> [What you need to do]:
In the data that follows, count each line with the string "halting"; the reply is the number only.
··· Provided data ···
/-- `C · (n + 1)^D ≤ 2ⁿ` for all `n ≥ max C 4^{D+2}`. [folklore] -/
theorem exists_mul_pow_le_two_pow (C D : ℕ) : ∃ N, ∀ n, N ≤ n → C * (n + 1) ^ D ≤ 2 ^ n := by
  refine ⟨max C (4 ^ (D + 2)), fun n hn => ?_⟩
  have hC : C ≤ n := (le_max_left _ _).trans hn
  have h4 : 4 ^ (D + 2) ≤ n + 1 := ((le_max_right _ _).trans hn).trans (Nat.le_succ n)
  have h1 : C * (n + 1) ^ D ≤ (n + 1) ^ (D + 1) := by
    rw [pow_succ']
    exact Nat.mul_le_mul_right _ (by omega)
  have h2 : 2 * (n + 1) ^ (D + 1) ≤ (n + 1) ^ (D + 2) := by
    rw [pow_succ' _ (D + 1)]
    refine Nat.mul_le_mul_right _ ?_
    have : 1 ≤ n := by
      have := Nat.one_le_pow (D + 2) 4 (by norm_num)
      omega
    omega
  have h3 : (n + 1) ^ (D + 2) ≤ 2 ^ (n + 1) := pow_le_two_pow h4
  rw [pow_succ 2 n] at h3
  omega

/-- The query budget `q(2n + 2 + p(n))` of a fixed nondeterministic machine `(M, p, q)` is at most
`2ⁿ` for all large `n` — so the machine is eventually among those simulated by the stages (AW
enumerate clocked `NTIME(2ⁿ)` machines and simulate `M₁, …, Mₙ` at length `n`).
[cite: AaronsonWigderson2008, Thm. 5.6 (proof, p. 26)] -/
theorem exists_budget_le (i : NPIdx) : ∃ N, ∀ n, N ≤ n → budget i n ≤ 2 ^ n := by
  set Ap := i.p.eval 1 with hAp
  set Dp := i.p.natDegree with hDp
  set Aq := i.q.eval 1 with hAq
  set Dq := i.q.natDegree with hDq
  obtain ⟨N, hN⟩ := exists_mul_pow_le_two_pow (Aq * (Ap + 3) ^ Dq) ((Dp + 1) * Dq)
  refine ⟨N, fun n hn => le_trans ?_ (hN n hn)⟩
  have hp : i.p.eval n ≤ Ap * (n + 1) ^ Dp := natPoly_eval_le i.p n
  have harg : 2 * n + 2 + i.p.eval n + 1 ≤ (Ap + 3) * (n + 1) ^ (Dp + 1) := by
    have h1 : n + 1 ≤ (n + 1) ^ (Dp + 1) := by
      calc n + 1 = (n + 1) ^ 1 := (pow_one _).symm
        _ ≤ (n + 1) ^ (Dp + 1) := Nat.pow_le_pow_right (Nat.succ_pos n) (by omega)
    have h2 : (n + 1) ^ Dp ≤ (n + 1) ^ (Dp + 1) :=
      Nat.pow_le_pow_right (Nat.succ_pos n) (by omega)
    have h3 : Ap * (n + 1) ^ Dp ≤ Ap * (n + 1) ^ (Dp + 1) := Nat.mul_le_mul_left _ h2
    calc 2 * n + 2 + i.p.eval n + 1 ≤ 3 * (n + 1) + Ap * (n + 1) ^ Dp := by omega
      _ ≤ 3 * (n + 1) ^ (Dp + 1) + Ap * (n + 1) ^ (Dp + 1) :=
        Nat.add_le_add (Nat.mul_le_mul_left 3 h1) h3
      _ = (Ap + 3) * (n + 1) ^ (Dp + 1) := by ring
  calc budget i n = i.q.eval (2 * n + 2 + i.p.eval n) := rfl
    _ ≤ Aq * (2 * n + 2 + i.p.eval n + 1) ^ Dq := natPoly_eval_le i.q _
    _ ≤ Aq * ((Ap + 3) * (n + 1) ^ (Dp + 1)) ^ Dq :=
      Nat.mul_le_mul_left _ (Nat.pow_le_pow_left harg _)
    _ = Aq * (Ap + 3) ^ Dq * (n + 1) ^ ((Dp + 1) * Dq) := by rw [mul_pow, ← pow_mul, mul_assoc]

/-! ### One stage as data -/

/-- The outcome of one stage of the construction at arity `ℓ` (the data of `exists_stage`): the
halting configuration `c` of the forcing process, the hard-wired string `z`, and the new world `W`
whose slice at arity `ℓ` codes the satisfied pairs. [cite: AaronsonWigderson2008, Thm. 5.6 (proof, pp. 26–27)] -/
structure StageOut (e : ℕ → NPIdx) (ℓ : ℕ) (Y₀ : Finset Point) (W₀ : World) where
  /-- the halting configuration of the iterative process -/
  c : Config
  /-- the hard-wired string `z'` -/
  z : Fin ℓ → Bool
  /-- the new world -/
  W : World
  /-- `c` is a valid configuration from `(Y₀, W₀)` -/
  valid : Valid e ℓ Y₀ W₀ c
  /-- `c` is halting -/
  terminal : Terminal e ℓ c
  /-- slices at other arities are those of `c.W` -/
  A_ne : ∀ m, m ≠ ℓ → W.A m = c.W.A m
  /-- polynomials at other arities are those of `c.W` -/
  poly_ne : ∀ (p : Nat.Primes) (m : ℕ), m ≠ ℓ → W.E.poly p m = c.W.E.poly p m
  /-- the values at the fixed points are those of `c.W` -/
  val_eq : ∀ pt ∈ c.Y, val W.E pt = val c.W.E pt
  /-- the slice at arity `ℓ` codes the satisfied pairs -/
  code_spec : ∀ pr ∈ Pairs e ℓ, W.A ℓ (bxor z (code ℓ pr)) = decide (pr ∈ c.Sat)

/-- A stage exists (repackaging of `exists_stage`). [cite: AaronsonWigderson2008, Thm. 5.6 (proof, pp. 26–27)] -/
theorem nonempty_stageOut (e : ℕ → NPIdx) (ℓ : ℕ) (Y₀ : Finset Point) (W₀ : World)
    (h : 8 ∣ ℓ → Y₀.card ≤ 16 ^ (ℓ / 8)) : Nonempty (StageOut e ℓ Y₀ W₀) := by
  obtain ⟨c, z, W, h1, h2, h3, h4, h5, h6⟩ := exists_stage e ℓ Y₀ W₀ h
  exact ⟨⟨c, z, W, h1, h2, h3, h4, h5, h6⟩⟩

/-- A chosen stage. [cite: AaronsonWigderson2008, Thm. 5.6 (proof, pp. 26–27)] -/
noncomputable def stageOut (e : ℕ → NPIdx) (ℓ : ℕ) (Y₀ : Finset Point) (W₀ : World)
    (h : 8 ∣ ℓ → Y₀.card ≤ 16 ^ (ℓ / 8)) : StageOut e ℓ Y₀ W₀ :=
  Classical.choice (nonempty_stageOut e ℓ Y₀ W₀ h)

/-! ### The number of points fixed before stage `ℓ` -/

/-- A bound on the number of points fixed before stage `ℓ`: each coding arity `8s` adds at most
`|Pairs| · 2ˢ ≤ s · 4ˢ` points (AW: "`|D| ≤ n 2^{2n}`"). [cite: AaronsonWigderson2008, Thm. 5.6 (proof, pp. 26–27)] -/
def ybound : ℕ → ℕ
  | 0 => 0
  | ℓ + 1 => ybound ℓ + if 8 ∣ ℓ then ℓ / 8 * 4 ^ (ℓ / 8) else 0

/-- Between two coding arities only the coding arity contributes. [folklore] -/
theorem ybound_mul_add (s : ℕ) : ∀ j, j ≤ 7 → ybound (8 * s + j + 1) = ybound (8 * s) + s * 4 ^ s
  | 0, _ => by
    show ybound (8 * s + 0) + _ = _
    rw [Nat.add_zero, if_pos (dvd_mul_right 8 s), Nat.mul_div_cancel_left s (by norm_num)]
  | j + 1, hj => by
    rw [show 8 * s + (j + 1) + 1 = (8 * s + j + 1) + 1 from by ring]
    show ybound (8 * s + j + 1) + _ = _
    rw [ybound_mul_add s j (by omega), if_neg (by omega), Nat.add_zero]

/-- At the coding arity `8s` at most `16ˢ` points have been fixed (AW p. 27:
`Σ_{m<n} m 2^{2m} ≤ n 2^{2n}`). [cite: AaronsonWigderson2008, Thm. 5.6 (proof, p. 27)] -/
theorem ybound_mul_le (s : ℕ) : ybound (8 * s) ≤ 16 ^ s := by
  induction s with
  | zero => simp [ybound]
  | succ s ih =>
    rw [show 8 * (s + 1) = 8 * s + 7 + 1 from by ring, ybound_mul_add s 7 le_rfl]
    have h1 : s ≤ 4 ^ s := (Nat.lt_two_pow_self).le.trans (Nat.pow_le_pow_left (by norm_num) s)
    calc ybound (8 * s) + s * 4 ^ s ≤ 16 ^ s + 4 ^ s * 4 ^ s :=
        Nat.add_le_add ih (Nat.mul_le_mul_right _ h1)
      _ = 16 ^ s + 16 ^ s := by rw [← mul_pow]; norm_num
      _ ≤ 16 ^ (s + 1) := by rw [pow_succ]; omega

/-- The hypothesis of `exists_stage` at coding arities. [cite: AaronsonWigderson2008, Thm. 5.6 (proof, p. 27)] -/
theorem ybound_le {ℓ : ℕ} (h : 8 ∣ ℓ) : ybound ℓ ≤ 16 ^ (ℓ / 8) := by
  obtain ⟨s, rfl⟩ := h
  rw [Nat.mul_div_cancel_left s (by norm_num)]
  exact ybound_mul_le s

/-! ### The sequence of stages over all arities -/

/-- The input of stage `ℓ`: the points fixed so far and the current world, with the cardinality
invariant. [cite: AaronsonWigderson2008, Thm. 5.6 (proof, p. 27: "At stage n, assume …")] -/
structure Pre (ℓ : ℕ) where
  /-- the points fixed before stage `ℓ` -/
  Y : Finset Point
  /-- the world before stage `ℓ` -/
  W : World
  /-- the cardinality invariant -/
  card_le : Y.card ≤ ybound ℓ

/-- The cardinality hypothesis of `exists_stage` holds for a stage input. [folklore] -/
theorem Pre.hyp {ℓ : ℕ} (P : Pre ℓ) : 8 ∣ ℓ → P.Y.card ≤ 16 ^ (ℓ / 8) :=
  fun h => P.card_le.trans (ybound_le h)

/-- The stage run on a stage input. [cite: AaronsonWigderson2008, Thm. 5.6 (proof, pp. 26–27)] -/
noncomputable def Pre.out (e : ℕ → NPIdx) {ℓ : ℕ} (P : Pre ℓ) : StageOut e ℓ P.Y P.W :=
  stageOut e ℓ P.Y P.W P.hyp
···
> [Result below]:
3